For an Informed Love of God
All translations add English words that have no direct equivalent in English. Every one of them. The NASB and ESV tend to add just a single word here and there; CSB too. NIV is open to adding a few more words as is the NET, and the NLT can add significantly more. They are different types of translations, and more or less freedom is required to achieve their goals. But no translation is totally transparent to the Greek; otherwise, its English would be senseless.
Every once in a while I find an addition that I question, and I did so today. In John 9:24, the NIV reads, “A second time they summoned the man who had been blind. ‘Give glory to God by telling the truth,’ they said. ‘We know this man is a sinner.’” The problem is that there is no Greek behind “by telling the truth.”
This is a change from the NIV 1984, as you can see from my reverse interlinear (above).
At first I assumed they added the phrase because they thought just saying “Give glory to God” was too stark and abrupt. What does it mean? Most translations are comfortable just leaving it as is (NASB, ESV, CSB, NRSV).
The NET is a tad unusual. “Promise before God to tell the truth,” with the footnote, “Grk “Give glory to God” (an idiomatic formula used in placing someone under oath to tell the truth).” If the NET footnote is correct, then the NIV addition makes more sense. Carson comments, “Give glory to God does not mean something like ‘Praise God for what he has done in your life’, still less ‘Praise God and not Jesus’, but, as in Joshua 7:19, something like ‘Before God, own up and admit the truth’.”
In this case, I might prefer the KJV’s addition of “the.” “Give God the praise.” It makes perfectly good sense in this context, and only adds one word.
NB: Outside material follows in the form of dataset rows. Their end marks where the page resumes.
import Summits.Schanuel.Schanuel.Theorems.RootDecomp1HCurveHull

/-!
# RootDecomp1H — CLEARANCE: a first failure of Schanuel's conjecture off the tower hull stands three storeys clear of
# every free tower (round 7 of route-Schanuel-RootDecomp1H; supports the declared residual `BridgeTransverse`, stmt-Schanuel-30564)

The residual `RootDecomp1H.BridgeTransverse` asks the effective gap principle at the near-`c⋆`-optimal conjugation-stable FIRST
FAILURES `y ∈ ℂⁿ` (lower ranks clean, `y` a counterexample) whose span lies in the span of NO `ℚ`-free tower tuple.  This file proves,
using ONLY those hypotheses of the item (no structural binder, no transcendence input):

* `storey_dichotomy` (hypothesis-free): over a tower field `ℚ(b, e^b) ≥ ℚ(u, e^u)` a new number `w` either has relative depth `2`
  over `ℚ(u, e^u)` or `trdeg ℚ(b, w, e^b, e^w) ≤ N + 1` (so `(b, w)` is again a free tower, `exists_tower_extension`);
* **`clearance`**: at such a first failure, every `ℚ`-free family of `m` vectors common to `span_ℚ y` and the span of a `ℚ`-free tower
  tuple (any length) has `m + 3 ≤ n` — induction on the co-dimension; the clearance-`1` and clearance-`2` configurations are excluded by
  Schanuel in the lower ranks;
* corollaries `finrank_inf_towerSpan_add_three_le`, `clearance_rank_three` (a rank-`3` instance has NO non-zero hull element in its
  span), `not_depthOne_of_mem_span_rank_three`, `clearance_rank_four`, and under `TowerSchanuel` (= `ProductSchanuel ∧ RelTowerSchanuel`,
  = Schanuel on 1J's curve hull `𝓚`, file `RootDecomp1HCurveHull`) `finrank_inf_curveHull_add_three_le` (`dim_ℚ(span y ∩ 𝓚) ≤ n − 3`);
* the SHARP form `BridgeSharp` of the item (its text with the tower-hull hypothesis replaced by «clearance `≥ 3` from every free tower»)
  and the EXACT re-typing `bridgeTransverse_iff_bridgeSharp : BridgeTransverse ↔ BridgeSharp` (no hypothesis).

Lens-5 cell decomp-schanuel, generation 7 (node `Clearance.lean` §14).  0 sorry; axioms standard.
-/

set_option linter.dupNamespace false

namespace Summit.Schanuel.Schanuel.Theorems.RootDecomp1HClearance

open Complex Set
open Literature.NumberTheory.Transcendental
open Summit.Schanuel.Schanuel.Theses.RootDecomp1H
open Summit.Schanuel.Schanuel.Theorems.RootDecomp1HTowerCells
open Summit.Schanuel.Schanuel.Theorems.RootDecomp1HProductCells
open Summit.Schanuel.Schanuel.Theorems.RootDecomp1HHull
open Summit.Schanuel.Schanuel.Theorems.RootDecomp1HCurveHull

variable {n : ℕ}

/-! ## 0. The inline hypotheses of item 30564, abbreviated -/

/-- «lower ranks clean»: Schanuel's conjecture holds in every rank `< n` (inline hypothesis of `BridgeTransverse`). -/
def LowerRanks (n : ℕ) : Prop := ∀ m < n, SchanuelRank m
import Mathlib.Analysis.Calculus.MeanValue
import Mathlib.Analysis.Calculus.Deriv.Shift
import Mathlib.Topology.MetricSpace.Thickening
import Literature.Dynamics.Hyperbolic.HyperbolicSemiflowModel

/-!
# Orbits of a `C²` local semiflow model near its compact invariant set

Topic `Literature/Dynamics/Hyperbolic`.  Fully proved consequences (no definitions, no named facts) of the standing hypotheses
`Literature.Dynamics.Hyperbolic.IsHyperbolicSemiflowModel U Λ g m` (a local semiflow `g` on an open set `U` of a real Banach
space, jointly `C²` on `(0,2) × U` and continuous on `[0,2] × U`, a compact invariant set `Λ ⊆ U` on which every `g_t` is a
bijection) that the closing lemma along Pesin sets (`HasAmbientClosing`; registered stub `stub_ambientClosing` of the
Navier–Stokes line `ergodic-budget-selection-closing`, `Summits/AnomalousDissipation`) consumes when it DECODES a closed orbit
(`ClosedOrbitDecoding.exists_closedOrbit_of_transitSchedule`) and when it sets up transversal sections (`SemiflowPoincareMap`):

* §1 `exists_forall_dist_lt_of_continuousOn` — a map continuous on `D` is uniformly continuous AT a compact `K ⊆ D`
  (one point in `K`, the other anywhere in `D`; Lebesgue-number argument);
* §2 `exists_forall_mem_of_dist_lt`, `exists_forall_dist_apply_lt` — a uniform neighbourhood of `Λ` inside `U`, and UNIFORM
  CONTINUITY of the model near `[0, S] × Λ`, `S ≤ 2`: points `r`-close to `x ∈ Λ` stay in `U` up to time `S` and `ε`-close to the
  orbit of `x` (the hypotheses `hyS`, `hloc` of `exists_closedOrbit_of_transitSchedule`);
* §3 `exists_norm_fderiv_le`, `hasDerivAt_orbit`, `dist_orbit_le_of_mem_Icc`, `exists_forall_dist_orbit_le` — the joint derivative
  is bounded on `[a, b] × Λ ⊂ (0,2) × U`, orbits are differentiable at interior times, and the orbits of points of `Λ` are UNIFORMLY
  LIPSCHITZ IN TIME on `[0, ∞)` (via `Λ = g₁ Λ` and the semigroup law; the hypothesis `hx_lip` of the decoding);
* §4 the FLOW DIRECTION on `Λ`: `hasDerivWithinAt_flowDir` (the orbit of `x ∈ Λ` is right-differentiable at `0` with derivative
  `flowDir g x`), `flowDir_eq` (`= ∂ₜ g (1, x')` for `x = g₁ x'`), `exists_norm_flowDir_le` (bounded on `Λ`), `continuousOn_flowDir`
  (continuous on `Λ`, through the homeomorphism `g₁|_Λ`), `fderiv_apply_flowDir`
  (EQUIVARIANCE `D(g₁)(x) X(x) = X(g₁ x)`), `derivCocycle_apply_flowDir` (`Tⁿₓ X(x) = X(gₙ x)`), `seqSubExpGrowth_flowDir` (the flow
  direction grows sub-exponentially under the cocycle, so the hyperbolicity axiom applies to it).

## References

* Z. Lian, L.-S. Young, *Lyapunov exponents, periodic orbits, and horseshoes for semiflows on Hilbert spaces*, J. Amer. Math. Soc. 25
  (2012) 637–665, §1 (standing hypotheses). [LianYoung2012]
* L. Barreira, Ya. Pesin, *Introduction to Smooth Ergodic Theory*, 2nd ed., GSM 231, AMS (2023), Ch. 4, §11.2. [BarreiraPesin2023]
-/

noncomputable section
/-
Fleet lead `ym-wcr-19609-p1` (seat prover-ym-wcr-19609-p1-g2-0), route `WeakCouplingRates`, crux `BulkDominatesColdBoxW`
(stmt-QuantumFields-19609), line `dlr-chessboard` (v6): UNITS of the mean shift — `qObsD` (Dirichlet units, scaled datum `sdat`) vs the interfaces' `F̄` (unscaled).
-/
import Summits.QuantumFields.YangMills.Theorems.WeakCouplingRatesColdBoxOneScaleDatumDefs
import Summits.QuantumFields.YangMills.Theorems.WeakCouplingRatesBulkDominatesColdBoxWDatumShiftIntegral
import Summits.QuantumFields.YangMills.Theorems.WeakCouplingRatesColdBoxDirichletShiftedMean

/-!
# Crux `BulkDominatesColdBoxW`, expansion stubs: the units dictionary between `qObsD` and the interfaces

The assembler's cores (`abs_kernelMean_sub_gaussian_le_core₂`, `abs_kernelCov_sub_gaussian_le_moments`) take the quadratic surrogate in the form
`½Σ_c (F_c + dirCirc H p (t_c))²`; the ϑ-pass object is `qObsD H β ϑ p t = ½Σ_c (sCirc (glue ϑ'_c (mean ϑ'_c + t_c)) p)²` with the SCALED datum
`ϑ' = sdat β ϑ = √(2β)•ϑ` (`…ColdBoxOneScaleDatumDefs`, seat ym-wcr-19608-p2); the interfaces `KernelMeanExpansion` / `KernelCovExpansion` speak of the
UNSCALED background `F̄_c(p) = sCirc (glue ϑ_c (mean ϑ_c)) p`.  Dictionary:
* `sCirc_smul'` — `sCirc (c•A) p = c · sCirc A p`;
* `dirBackground_sdat_eq` — `sCirc (glue ϑ'_c (mean ϑ'_c)) p = √(2β) · F̄_c(p)` (`glue_smul`, `mean_smul`, seat lead p465976);
* `qObsD_eq_half_sum_sq` — `qObsD H β ϑ p t = ½Σ_c (√(2β)F̄_c(p) + dirCirc H p (t_c))²` (affine split `sCirc_glue_add_ofLp`, seat ym-spine-20043-p1);
* `half_sum_sq_sdat_shift_eq`, `sum_sdat_shift_mul_eq` — `½Σ_c(√(2β)F̄_c)² = β·ΣF̄_c²` and `Σ_c (√(2β)F̄_c(p))(√(2β)F̄_c(q)) = 2β·ΣF̄_c(p)F̄_c(q)` (`β ≥ 0`):
  the constant terms of the cores ARE the interface's `β·Σ_c F̄_c(x)²` and `2β(Σ_c F̄_c(p)F̄_c(q))·C_D`.
No new definition; standard axioms.  NOT a claim about the mass gap.
-/

set_option autoImplicit false

noncomputable section

open Finset
open Literature.Probability.LatticeModels Literature.MathematicalPhysics.QuantumLattice
open Literature.MathematicalPhysics.QuantumFieldTheory Literature.MathematicalPhysics.QuantumFieldTheory.LatticeMaxwell

namespace Summit.QuantumFields.YangMills.Theorems.WeakCouplingRates

variable {H : ℕ}

/-- The linear circulation is linear: `sCirc (c•A) p = c · sCirc A p`. -/
theorem sCirc_smul' (c : ℝ) (A : Literature.MathematicalPhysics.QuantumLattice.ZdEdge 4 → ℝ) (p : Plaq 4) :
    sCirc (c • A) p = c * sCirc A p := by
  simp only [sCirc, Pi.smul_apply, smul_eq_mul]; ring

/-- **The background of the scaled datum is `√(2β)` times the background of the datum.** -/
theorem dirBackground_sdat_eq (β : ℝ) (ϑ : Fin 3 → Literature.MathematicalPhysics.QuantumLattice.ZdEdge 4 → ℝ) (c : Fin 3) (p : Plaq 4) :
    sCirc (glue (pin := fun e => e ∉ dirFreeEdges H) dirCorner (2 * H + 3) (sdat β ϑ c)
        (mean (fun e => e ∉ dirFreeEdges H) dirCorner (2 * H + 3) (sdat β ϑ c))) p =
      Real.sqrt (2 * β) * sCirc (glue (pin := fun e => e ∉ dirFreeEdges H) dirCorner (2 * H + 3) (ϑ c)
        (mean (fun e => e ∉ dirFreeEdges H) dirCorner (2 * H + 3) (ϑ c))) p := by
  have hs : sdat β ϑ c = Real.sqrt (2 * β) • ϑ c := rfl
  rw [hs, mean_smul, ← sCirc_smul']
  congr 1
  funext e
  rw [glue_smul]; rfl

/-- **`qObsD` in the cores' form**: `qObsD H β ϑ p t = ½Σ_c (√(2β)·F̄_c(p) + dirCirc H p (t_c))²`. -/
theorem qObsD_eq_half_sum_sq (β : ℝ) (ϑ : Fin 3 → Literature.MathematicalPhysics.QuantumLattice.ZdEdge 4 → ℝ) (p : Plaq 4) (t : TSpace H) :
    qObsD H β ϑ p t = 1 / 2 * ∑ c, (Real.sqrt (2 * β) * sCirc (glue (pin := fun e => e ∉ dirFreeEdges H) dirCorner (2 * H + 3) (ϑ c)
        (mean (fun e => e ∉ dirFreeEdges H) dirCorner (2 * H + 3) (ϑ c))) p + dirCirc H p (t c)) ^ 2 := by
  unfold qObsD
  congr 1
  refine Finset.sum_congr rfl fun c _ => ?_
  rw [sCirc_glue_add_ofLp, dirBackground_sdat_eq]

/-- `½Σ_c (√(2β)F̄_c)² = β·Σ_c F̄_c²` for `β ≥ 0` — the constant term of the mean core is the interface's `β·Σ_c F̄_c(x)²`. -/
theorem half_sum_sq_sdat_shift_eq {β : ℝ} (hβ : 0 ≤ β) (Fb : Fin 3 → ℝ) :
    1 / 2 * ∑ c, (Real.sqrt (2 * β) * Fb c) ^ 2 = β * ∑ c, Fb c ^ 2 := by
  have h2 : Real.sqrt (2 * β) ^ 2 = 2 * β := Real.sq_sqrt (by linarith)
  simp_rw [mul_pow, h2]
  rw [← Finset.mul_sum]; ring

/-- `Σ_c (√(2β)F̄_c(p))(√(2β)F̄_c(q)) = 2β·Σ_c F̄_c(p)F̄_c(q)` for `β ≥ 0` — the cross term of the covariance core is the interface's
`2β(Σ_c F̄_c(p)F̄_c(q))·C_D`. -/
theorem sum_sdat_shift_mul_eq {β : ℝ} (hβ : 0 ≤ β) (Fp Fq : Fin 3 → ℝ) :
    ∑ c, (Real.sqrt (2 * β) * Fp c) * (Real.sqrt (2 * β) * Fq c) = 2 * β * ∑ c, Fp c * Fq c := by
  have h2 : Real.sqrt (2 * β) * Real.sqrt (2 * β) = 2 * β := Real.mul_self_sqrt (by linarith)
  rw [Finset.mul_sum]
  refine Finset.sum_congr rfl fun c _ => ?_
  linear_combination (Fp c * Fq c) * h2

end Summit.QuantumFields.YangMills.Theorems.WeakCouplingRates

end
And yet, if Carson and the NIV/NET translators are correct, doing so would under-translate since it loses the connection to the call to make an oath.
One of the reminders that come from this discussion is that there is always a reason for why translators do what they do. No translation is random, without a reason, and we should be careful at proclaiming that a translation is “wrong” until we fully know why they did what they did. Maybe we aree the one who doesn’t know something.